Instructions for the task
Your answer must be an exact transcription of the lines from the line with "(real class, part" through the final line of the data.

(Collected data)
+ + + + + + +

import Mathlib.Data.Nat.Totient
import Mathlib.Data.ZMod.Basic
import Mathlib.Tactic.Ring
import Mathlib.Tactic.NormNum
import Mathlib.Tactic.Linarith
import HarnessLib

set_option linter.dupNamespace false

/-!
# Weil-type family coverage — TYPE-III WINDOWS, part G (census block b04.21 P.S.): the ARITHMETIC SKELETON of THEOREM S23 (vanishing at split primes) and REMARK D

research route conditional on HC_CM; not a corollary; Q11.4-sentence-2 already refuted in dim ≥ 3.

Ring 2, WEIL-TYPE FAMILY-COVERAGE CENSUS (`HOME/WEIL-FAMILY-COVERAGE.md` `## b04`, block b04.21 and its P.S., owner ring2-b04, gen 57; theory
note `HOME/pub-hodge-ring2-b04/census-g57/theory/THEOREMS-S22.md` §6).  SETTING (informal, not formalised): THEOREM S23 says that the local
Witt term `u_ℓ(c)` of a branch class `c` of odd order `n` VANISHES at every odd split prime `ℓ ∤ n` such that, for each `d | n` carrying
eigenvalues, the subgroup `⟨ℓ mod d⟩ ⊂ (ℤ/d)^×` avoids `−1` (all places of `ℚ(ζ_d)⁺` over `ℓ` split in `ℚ(ζ_d)`, so every CM piece of the
cyclic reduction is metabolic before induction); REMARK D says that for odd-order classes ring2-b02's discriminant character is a product of
prime fundamental discriminants, `d(c) = ∏_p (p^*)^{e_p(c)}`, `p^* = (−1)^{(p−1)/2}p`, because `w(c) = Σ_{d|n} a_d φ(d)/2 ≡ Σ_p e_p(c)(p−1)/2 (mod 2)`.
THIS FILE checks in the kernel: (1) the two totient parities behind REMARK D — `4 ∣ φ(p^{j+1}) − (p−1)` for an odd prime `p`, and `4 ∣ φ(mn)`
for coprime `m, n > 2` —; (2) the prime discriminants of the carriers of record (`5^* = 5`, `7^* = −7`, `11^* = −11`, `13^* = 13`, `3^* = −3`);
(3) the residue-class certificates of the S23 instances used in the census: `⟨11 mod 7⟩ = {1,4,2} ∌ −1` (`u_{11}(7A) = 0` for `SL₂(7)`: the fit's
`σ_{11}(7A) = σ_{11}(7B) = +1`), `⟨3 mod 13⟩ = {1,3,9} ∌ −1` (`u_3(13X) = 0` for `SL₂(13)`), `⟨7 mod 9⟩ ∌ −1`, `⟨13 mod 9⟩ ∌ −1` (`Sp₄(3)`'s classes of
order 9 at 7, 13), `5 ≡ −1 (mod 3)` (the inert case: `σ_5(3A) = −1` for `2I` is NOT forced), and `7 ≡ 13 ≡ 1 (mod 3)`, `11 ≡ 1 (mod 5)`; (4) the
additive bookkeeping «all right-hand sides zero ⇒ the unique solution is zero» is `twistLaw_additive_vanishes_of_exponent` of part F.

No `def`, no named fact, no `sorry`; nothing here is a statement about Hodge classes; `HC_CM` is used nowhere.
-/

namespace Summit.HodgeConjecture.HodgeConjecture.Ring2.WeilCoverage

/-- REMARK D, prime-power parity (census b04.21 P.S.): for an odd prime `p` and `j ≥ 1`, `φ(p^{j+1}) − (p − 1) = (p−1)(p^j − 1)` is divisible
by 4 — so the pieces `d = p^{j+1}` contribute `a_d φ(d)/2 ≡ a_d (p−1)/2 (mod 2)` to `w(c)`.
research route conditional on HC_CM; not a corollary; Q11.4-sentence-2 already refuted in dim ≥ 3. -/
theorem remarkD_totient_prime_pow (p j : ℕ) (hp : p.Prime) (hodd : Odd p) (hj : 1 ≤ j) :
    4 ∣ Nat.totient (p ^ (j + 1)) - (p - 1) := by
  rw [Nat.totient_prime_pow hp (by omega)]
  simp only [Nat.add_sub_cancel]
  -- p^j * (p-1) - (p-1) = (p^j - 1) * (p - 1)
  have h1 : p ^ j * (p - 1) - (p - 1) = (p ^ j - 1) * (p - 1) := by
    have hpj : 1 ≤ p ^ j := Nat.one_le_pow _ _ hp.pos
    rw [Nat.sub_mul, one_mul]
  rw [h1]
  obtain ⟨a, ha⟩ : Even (p - 1) := by
    obtain ⟨k, hk⟩ := hodd; exact ⟨k, by omega⟩
  obtain ⟨b, hb⟩ : Even (p ^ j - 1) := by
    have : Odd (p ^ j) := hodd.pow
    obtain ⟨k, hk⟩ := this; exact ⟨k, by omega⟩
  rw [ha, hb]
  exact ⟨a * b, by ring⟩

/-- REMARK D, two-prime parity (census b04.21 P.S.): for coprime `m, n > 2`, `4 ∣ φ(mn)` — so the pieces `d` with two distinct odd prime
factors contribute `a_d φ(d)/2 ≡ 0 (mod 2)` to `w(c)`; together with the prime-power parity: `w(c) ≡ Σ_p e_p(c)(p−1)/2`, i.e.
`d(c) = ∏_p (p^*)^{e_p(c)}` for every class of odd order.
research route conditional on HC_CM; not a corollary; Q11.4-sentence-2 already refuted in dim ≥ 3. -/
theorem remarkD_totient_two_primes (m n : ℕ) (hm : 2 < m) (hn : 2 < n) (hco : Nat.Coprime m n) :
    4 ∣ Nat.totient (m * n) := by
  rw [Nat.totient_mul hco]
  obtain ⟨a, ha⟩ := Nat.totient_even hm
  obtain ⟨b, hb⟩ := Nat.totient_even hn
  rw [ha, hb]
  exact ⟨a * b, by ring⟩

/-- REMARK D on the carriers of record (census b04.21 P.S.): the prime fundamental discriminants `p^* = (−1)^{(p−1)/2}·p` that make up
`d(c)` for the odd-order classes of the tables — `d(5A) = 5`, `d(7A) = −7`, `d(11A) = −11`, `d(13A) = 13` (one orbit each), `d(3A) = (−3)^{e_3}`.
research route conditional on HC_CM; not a corollary; Q11.4-sentence-2 already refuted in dim ≥ 3. -/
theorem remarkD_prime_discriminants :
    (-1 : ℤ) ^ ((3 - 1) / 2) * 3 = -3 ∧ (-1 : ℤ) ^ ((5 - 1) / 2) * 5 = 5 ∧ (-1 : ℤ) ^ ((7 - 1) / 2) * 7 = -7 ∧
      (-1 : ℤ) ^ ((11 - 1) / 2) * 11 = -11 ∧ (-1 : ℤ) ^ ((13 - 1) / 2) * 13 = 13 := by
  norm_num

/-- THEOREM S23's SPLIT-PRIME CERTIFICATES used in the census (b04.21 P.S.): `⟨11 mod 7⟩ = {1, 4, 2}` does not contain `−1 = 6`
(so `u_{11}(7A) = u_{11}(7B) = 0` for `SL₂(7)` — the fit's `σ_{11}(7A) = σ_{11}(7B) = +1`), `⟨3 mod 13⟩ = {1, 3, 9}` does not contain `−1 = 12`
(`u_3(13A) = u_3(13B) = 0` for `SL₂(13)`), `⟨7 mod 9⟩ = ⟨13 mod 9⟩ = {1, 7, 4}` does not contain `−1 = 8` (the classes of order 9 of `Sp₄(3)`,
`SL₂(17)`, `SL₂(19)` at 7 and 13), and the split congruences `7 ≡ 13 ≡ 1 (mod 3)`, `11 ≡ 1 (mod 5)`; whereas `5 ≡ −1 (mod 3)` is the INERT case in
which S23 is silent (`σ_5(3A) = −1` for `2I` is a CM computation, b04.20).
research route conditional on HC_CM; not a corollary; Q11.4-sentence-2 already refuted in dim ≥ 3. -/
theorem splitPrimes_residue_certificates :
    ((11 : ZMod 7) ^ 3 = 1 ∧ (11 : ZMod 7) ≠ -1 ∧ (11 : ZMod 7) ^ 2 ≠ -1) ∧
    ((3 : ZMod 13) ^ 3 = 1 ∧ (3 : ZMod 13) ≠ -1 ∧ (3 : ZMod 13) ^ 2 ≠ -1) ∧
    ((7 : ZMod 9) ^ 3 = 1 ∧ (7 : ZMod 9) ≠ -1 ∧ (7 : ZMod 9) ^ 2 ≠ -1) ∧
    ((13 : ZMod 9) ^ 3 = 1 ∧ (13 : ZMod 9) ≠ -1 ∧ (13 : ZMod 9) ^ 2 ≠ -1) ∧
    ((7 : ZMod 3) = 1 ∧ (13 : ZMod 3) = 1 ∧ (11 : ZMod 5) = 1 ∧ (5 : ZMod 3) = -1) := by
  refine ⟨⟨by decide, by decide, by decide⟩, ⟨by decide, by decide, by decide⟩, ⟨by decide, by decide, by decide⟩,
    ⟨by decide, by decide, by decide⟩, ⟨by decide, by decide, by decide, by decide⟩⟩

/-- THE `p ≡ 1 (mod 4)` CERTIFICATES of THEOREM S23 (ii) (census b04.21 P.S.): the central involution's local term `u_ℓ(z)` vanishes at
`ℓ ≡ 1 (mod 4)` (there `ℚ(i)` splits); instances of record `ℓ = 5, 13, 17` (`σ_5(z) = +1` for `2I` and `2.A_6` in the fit, `σ_{13}(z) = +1` for
`SL₂(13)` in the CM run), while `ℓ = 7, 11` are inert (`σ_7(z) = −1` for `SL₂(7)` is NOT forced).
research route conditional on HC_CM; not a corollary; Q11.4-sentence-2 already refuted in dim ≥ 3. -/
theorem splitPrimes_gaussian_certificates :
    (5 : ZMod 4) = 1 ∧ (13 : ZMod 4) = 1 ∧ (17 : ZMod 4) = 1 ∧ (7 : ZMod 4) = -1 ∧ (11 : ZMod 4) = -1 := by
  refine ⟨by decide, by decide, by decide, by decide, by decide⟩

/-- VANISHING FROM VANISHING RIGHT-HAND SIDES (THEOREM S23 (ii), census b04.21 P.S.): the relation `u(z) = 2•u(q) − w(q,q)` of the cyclic
recurrence with `q² = z`, together with `2 • u(q) = 0` (real class, part E) and `w(q,q) = 0` (metabolic Gaussian piece at `ℓ ≡ 1 (4)`), gives
`u(z) = 0` — stated abstractly.
research route conditional on HC_CM; not a corollary; Q11.4-sentence-2 already refuted in dim ≥ 3. -/
theorem splitPrimes_central_involution {A : Type*} [AddCommGroup A] (uz uq wqq : A)
    (hrec : wqq = uq + uq - uz) (hreal : (2 : ℕ) • uq = 0) (hmet : wqq = 0) : uz = 0 := by
  rw [two_nsmul] at hreal
  rw [hmet, hreal, zero_sub] at hrec
  exact neg_eq_zero.mp hrec.symm

end Summit.HodgeConjecture.HodgeConjecture.Ring2.WeilCoverage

+ + + + + + +

Written answer
recurrence with `q² = z`, together with `2 • u(q) = 0` (real class, part E) and `w(q,q) = 0` (metabolic Gaussian piece at `ℓ ≡ 1 (4)`), gives
`u(z) = 0` — stated abstractly.
research route conditional on HC_CM; not a corollary; Q11.4-sentence-2 already refuted in dim ≥ 3. -/
theorem splitPrimes_central_involution {A : Type*} [AddCommGroup A] (uz uq wqq : A)
    (hrec : wqq = uq + uq - uz) (hreal : (2 : ℕ) • uq = 0) (hmet : wqq = 0) : uz = 0 := by
  rw [two_nsmul] at hreal
  rw [hmet, hreal, zero_sub] at hrec
  exact neg_eq_zero.mp hrec.symm

end Summit.HodgeConjecture.HodgeConjecture.Ring2.WeilCoverage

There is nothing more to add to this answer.